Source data

/-! ### Degree `6`: rational `(3,3)`-classes on `S × S` -/

/-- **Rational `(3,3)`-classes on `S × S` are algebraic** for a smooth projective surface `S` with
`H¹(S(ℂ)) = 0`, a generator `p₀` of `H⁴(S(ℂ))` and Lefschetz `(1,1)` for `S`, GRANTED the Künneth
spanning property in degrees `2`, `8` and the named facts `hodgePQ_independent_of_hodgeModel`,
`exists_deRhamIsoFamily`: `c = pr₁^* a ∪ pr₂^* p₀ + pr₁^* p₀ ∪ pr₂^* b` with
`a = κ⁻¹ pr₁* c`, `b = κ'⁻¹ pr₂* c` (`eq_zero_of_corr_eq_zero_six`, projection formula), `a`, `b` are up
to the orientation scalar rational `(1,1)`-classes (Gysin morphisms shift types by `(-2,-2)`), hence
divisor classes, `p₀` is algebraic (top degree) and exterior products of algebraic classes are
algebraic. ("`Hdg⁶(S × S) = NS ⊗ [pt] ⊕ [pt] ⊗ NS`".) [cite: Varesco2023, §2 (p. 8)]
[cite: VoisinHodgeII2003, proof of Prop. 9.20 (first display)] -/
theorem mem_algebraicClasses_three_of_kunneth (hI : hodgePQ_independent_of_hodgeModel)
    (hdR : ∀ (E : Type) [NormedAddCommGroup E] [NormedSpace ℂ E] [FiniteDimensional ℂ E],
      Literature.NumberTheory.Transcendental.exists_deRhamIsoFamily 𝓘(ℝ, E))
    (μ : OrientationFamily) (hS : IsSmoothProjective 2 S) (A : HodgeModel 2 S)
    (hK2 : ∀ z : complexBetti (S ⊗ S) 2, z ∈ Submodule.span ℂ
      {v | ∃ (i j : ℕ) (h : i + j = 2) (b : complexBetti S i) (w : complexBetti S j),
        v = cupProduct h (complexBetti.map (fst S S) i b) (complexBetti.map (snd S S) j w)})
    (hKtop : ∀ z : complexBetti (S ⊗ S) (2 * (2 + 2)), z ∈ Submodule.span ℂ
      {v | ∃ (i j : ℕ) (h : i + j = 2 * (2 + 2)) (b : complexBetti S i) (w : complexBetti S j),
        v = cupProduct h (complexBetti.map (fst S S) i b) (complexBetti.map (snd S S) j w)})
    (h1 : Subsingleton (complexBetti S 1))
    {p₀ : complexBetti S (2 * 2)} (hp₀ : p₀ ≠ 0)
    (hL11 : ∀ c : complexBetti S (2 * 1), IsRationalClass c → IsOfHodgeType 2 S (2 * 1) 1 1 c →
      c ∈ algebraicClasses S 1)
    (c : complexBetti (S ⊗ S) (2 * 3)) (hc : IsRationalClass c)
    (hct : IsOfHodgeType (2 + 2) (S ⊗ S) (2 * 3) 3 3 c) :
    c ∈ algebraicClasses (S ⊗ S) 3 := by
  have hμ := μ.hasPoincareDuality
  obtain ⟨B, -⟩ := id hct
  obtain ⟨κ, hκ0, hκ⟩ := exists_fibreIntegral_fst μ hS hS hKtop hp₀ (rfl : 2 * 2 + 2 * 2 = 0 + 2 * (2 + 2))
  obtain ⟨κ', hκ'0, hκ'⟩ := exists_fibreIntegral_snd μ hS hS hKtop hp₀ (rfl : 2 * 2 + 2 * 2 = 0 + 2 * (2 + 2))
  set Ga : complexBetti S (2 * 1) := complexGysin μ (IsSmoothProjective.tensor_holds hS hS) hS (fst S S)
      (rfl : 2 * 3 + 2 * 2 = 2 * 1 + 2 * (2 + 2)) c with hGa
  set Gb : complexBetti S (2 * 1) := complexGysin μ (IsSmoothProjective.tensor_holds hS hS) hS (snd S S)
      (rfl : 2 * 3 + 2 * 2 = 2 * 1 + 2 * (2 + 2)) c with hGb
  set a : complexBetti S (2 * 1) := κ⁻¹ • Ga with ha
  set b : complexBetti S (2 * 1) := κ'⁻¹ • Gb with hb
  set X₁ : complexBetti (S ⊗ S) (2 * 3) := cupProduct (rfl : 2 * 1 + 2 * 2 = 2 * 3)
      (complexBetti.map (fst S S) (2 * 1) a) (complexBetti.map (snd S S) (2 * 2) p₀) with hX₁
  set X₂ : complexBetti (S ⊗ S) (2 * 3) := cupProduct (rfl : 2 * 2 + 2 * 1 = 2 * 3)
      (complexBetti.map (fst S S) (2 * 2) p₀) (complexBetti.map (snd S S) (2 * 1) b) with hX₂
  have hone_snd : complexBetti.map (snd S S) 0 (singularCohomology.one ℂ (ComplexPoints S)) =
      singularCohomology.one ℂ (ComplexPoints (S ⊗ S)) := singularCohomology.map_one _
  have hone_fst : complexBetti.map (fst S S) 0 (singularCohomology.one ℂ (ComplexPoints S)) =
      singularCohomology.one ℂ (ComplexPoints (S ⊗ S)) := singularCohomology.map_one _
  -- `pr₁* X₁ = κ a`, `pr₁* X₂ = 0`, `pr₂* X₁ = 0`, `pr₂* X₂ = κ' b`
  have hfX₁ : complexGysin μ (IsSmoothProjective.tensor_holds hS hS) hS (fst S S)
      (rfl : 2 * 3 + 2 * 2 = 2 * 1 + 2 * (2 + 2)) X₁ = κ • a := by
    rw [hX₁, complexGysin_cup hμ (IsSmoothProjective.tensor_holds hS hS) hS (fst S S)
      (rfl : 2 * 1 + 2 * 2 = 2 * 3) _ (rfl : 2 * 2 + 2 * 2 = 0 + 2 * (2 + 2)) (Nat.add_zero (2 * 1)) a _,
      hκ, map_smul, cupProduct_one]
  have hfX₂ : complexGysin μ (IsSmoothProjective.tensor_holds hS hS) hS (fst S S)
      (rfl : 2 * 3 + 2 * 2 = 2 * 1 + 2 * (2 + 2)) X₂ = 0 := by
    rw [hX₂]
    exact complexGysin_cup_map_eq_zero_of_lt (IsSmoothProjective.tensor_holds hS hS) hS (fst S S)
      (rfl : 2 * 2 + 2 * 1 = 2 * 3) _ (by norm_num) p₀ _
  have hsX₁ : complexGysin μ (IsSmoothProjective.tensor_holds hS hS) hS (snd S S)
      (rfl : 2 * 3 + 2 * 2 = 2 * 1 + 2 * (2 + 2)) X₁ = 0 := by
    rw [hX₁]
    exact corrSnd_mapSnd_eq_zero_of_lt μ hS hS (rfl : 2 * 1 + 2 * 2 = 2 * 3) _ (by norm_num) a p₀
  have hsX₂ : complexGysin μ (IsSmoothProjective.tensor_holds hS hS) hS (snd S S)
      (rfl : 2 * 3 + 2 * 2 = 2 * 1 + 2 * (2 + 2)) X₂ = κ' • b := by
    rw [hX₂]
    exact corrSnd_mapSnd_of_fibreIntegral μ hS hS (rfl : 2 * 2 + 2 * 1 = 2 * 3) _ _ hκ' b
  -- `c = X₁ + X₂`
  have hc0 : c - X₁ - X₂ = 0 := by
    refine eq_zero_of_corr_eq_zero_six μ hS hS hK2 h1 (fun w => ?_) (fun b₀ => ?_)
    · obtain ⟨t, rfl⟩ := exists_eq_smul_one μ hS w
      rw [map_smul, LinearMap.map_smul₂, map_smul, hone_snd, one_cupProduct, map_sub, map_sub, ← hGa, hfX₁,
        hfX₂, sub_zero, ha, smul_smul, mul_inv_cancel₀ hκ0, one_smul, sub_self, smul_zero]
    · obtain ⟨t, rfl⟩ := exists_eq_smul_one μ hS b₀
      rw [map_smul, LinearMap.map_smul₂, map_smul, hone_fst, one_cupProduct, map_sub, map_sub, ← hGb, hsX₁,
        hsX₂, sub_zero, hb, smul_smul, mul_inv_cancel₀ hκ'0, one_smul, sub_self, smul_zero]
  have hceq : c = X₁ + X₂ := by
    rw [sub_sub, sub_eq_zero] at hc0
    exact hc0
  -- `a`, `b` are divisor classes, `p₀` is algebraic
  have haNS : a ∈ algebraicClasses S 1 := by
    obtain ⟨u, hu0, hu⟩ := exists_smul_complexGysin_isRationalClass μ (IsSmoothProjective.tensor_holds hS hS)
      hS (fst S S) (rfl : 2 * 3 + 2 * 2 = 2 * 1 + 2 * (2 + 2))
    have hrat : IsRationalClass (u • Ga) := hu _ hc
    have htyp : IsOfHodgeType 2 S (2 * 1) 1 1 Ga := isOfHodgeType_complexGysin_of_models hI hdR μ
      (IsSmoothProjective.tensor_holds hS hS) hS B A (fst S S) _ (rfl : 1 + (2 + 2) = 3 + 2)
      (rfl : 1 + (2 + 2) = 3 + 2) hct
    have hmem : u • Ga ∈ algebraicClasses S 1 := hL11 _ hrat (isOfHodgeType_smul' htyp u)
    have hGamem : Ga ∈ algebraicClasses S 1 := by
      rw [← one_smul ℂ Ga, ← inv_mul_cancel₀ hu0, ← smul_smul]
      exact Submodule.smul_mem _ _ hmem
    exact Submodule.smul_mem _ _ hGamem
  have hbNS : b ∈ algebraicClasses S 1 := by
    obtain ⟨u, hu0, hu⟩ := exists_smul_complexGysin_isRationalClass μ (IsSmoothProjective.tensor_holds hS hS)
      hS (snd S S) (rfl : 2 * 3 + 2 * 2 = 2 * 1 + 2 * (2 + 2))
    have hrat : IsRationalClass (u • Gb) := hu _ hc
    have htyp : IsOfHodgeType 2 S (2 * 1) 1 1 Gb := isOfHodgeType_complexGysin_of_models hI hdR μ
      (IsSmoothProjective.tensor_holds hS hS) hS B A (snd S S) _ (rfl : 1 + (2 + 2) = 3 + 2)
      (rfl : 1 + (2 + 2) = 3 + 2) hct
    have hmem : u • Gb ∈ algebraicClasses S 1 := hL11 _ hrat (isOfHodgeType_smul' htyp u)
    have hGbmem : Gb ∈ algebraicClasses S 1 := by
      rw [← one_smul ℂ Gb, ← inv_mul_cancel₀ hu0, ← smul_smul]
      exact Submodule.smul_mem _ _ hmem
    exact Submodule.smul_mem _ _ hGbmem
  have hp₀alg : p₀ ∈ algebraicClasses S 2 := mem_algebraicClasses_of_degree_top hS (by norm_num) p₀
  have hX₁alg : X₁ ∈ supportedClasses (S ⊗ S) (2 * 3) (1 + 2) :=
    cupProduct_map_fst_map_snd_mem_supportedClasses hS hS (rfl : 2 * 1 + 2 * 2 = 2 * 3) (r := 1) (s := 2)
      haNS hp₀alg
  have hX₂alg : X₂ ∈ supportedClasses (S ⊗ S) (2 * 3) (2 + 1) :=
    cupProduct_map_fst_map_snd_mem_supportedClasses hS hS (rfl : 2 * 2 + 2 * 1 = 2 * 3) (r := 2) (s := 1)
      hp₀alg hbNS
  rw [hceq]
  exact Submodule.add_mem _ hX₁alg hX₂alg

_Task to complete_
Both the first line of the records above and the line containing "GRANTED the Künneth" are to be transcribed exactly, together with every line between them, and nothing else.

_Output of the exercise_
/-! ### Degree `6`: rational `(3,3)`-classes on `S × S` -/

/-- **Rational `(3,3)`-classes on `S × S` are algebraic** for a smooth projective surface `S` with
`H¹(S(ℂ)) = 0`, a generator `p₀` of `H⁴(S(ℂ))` and Lefschetz `(1,1)` for `S`, GRANTED the Künneth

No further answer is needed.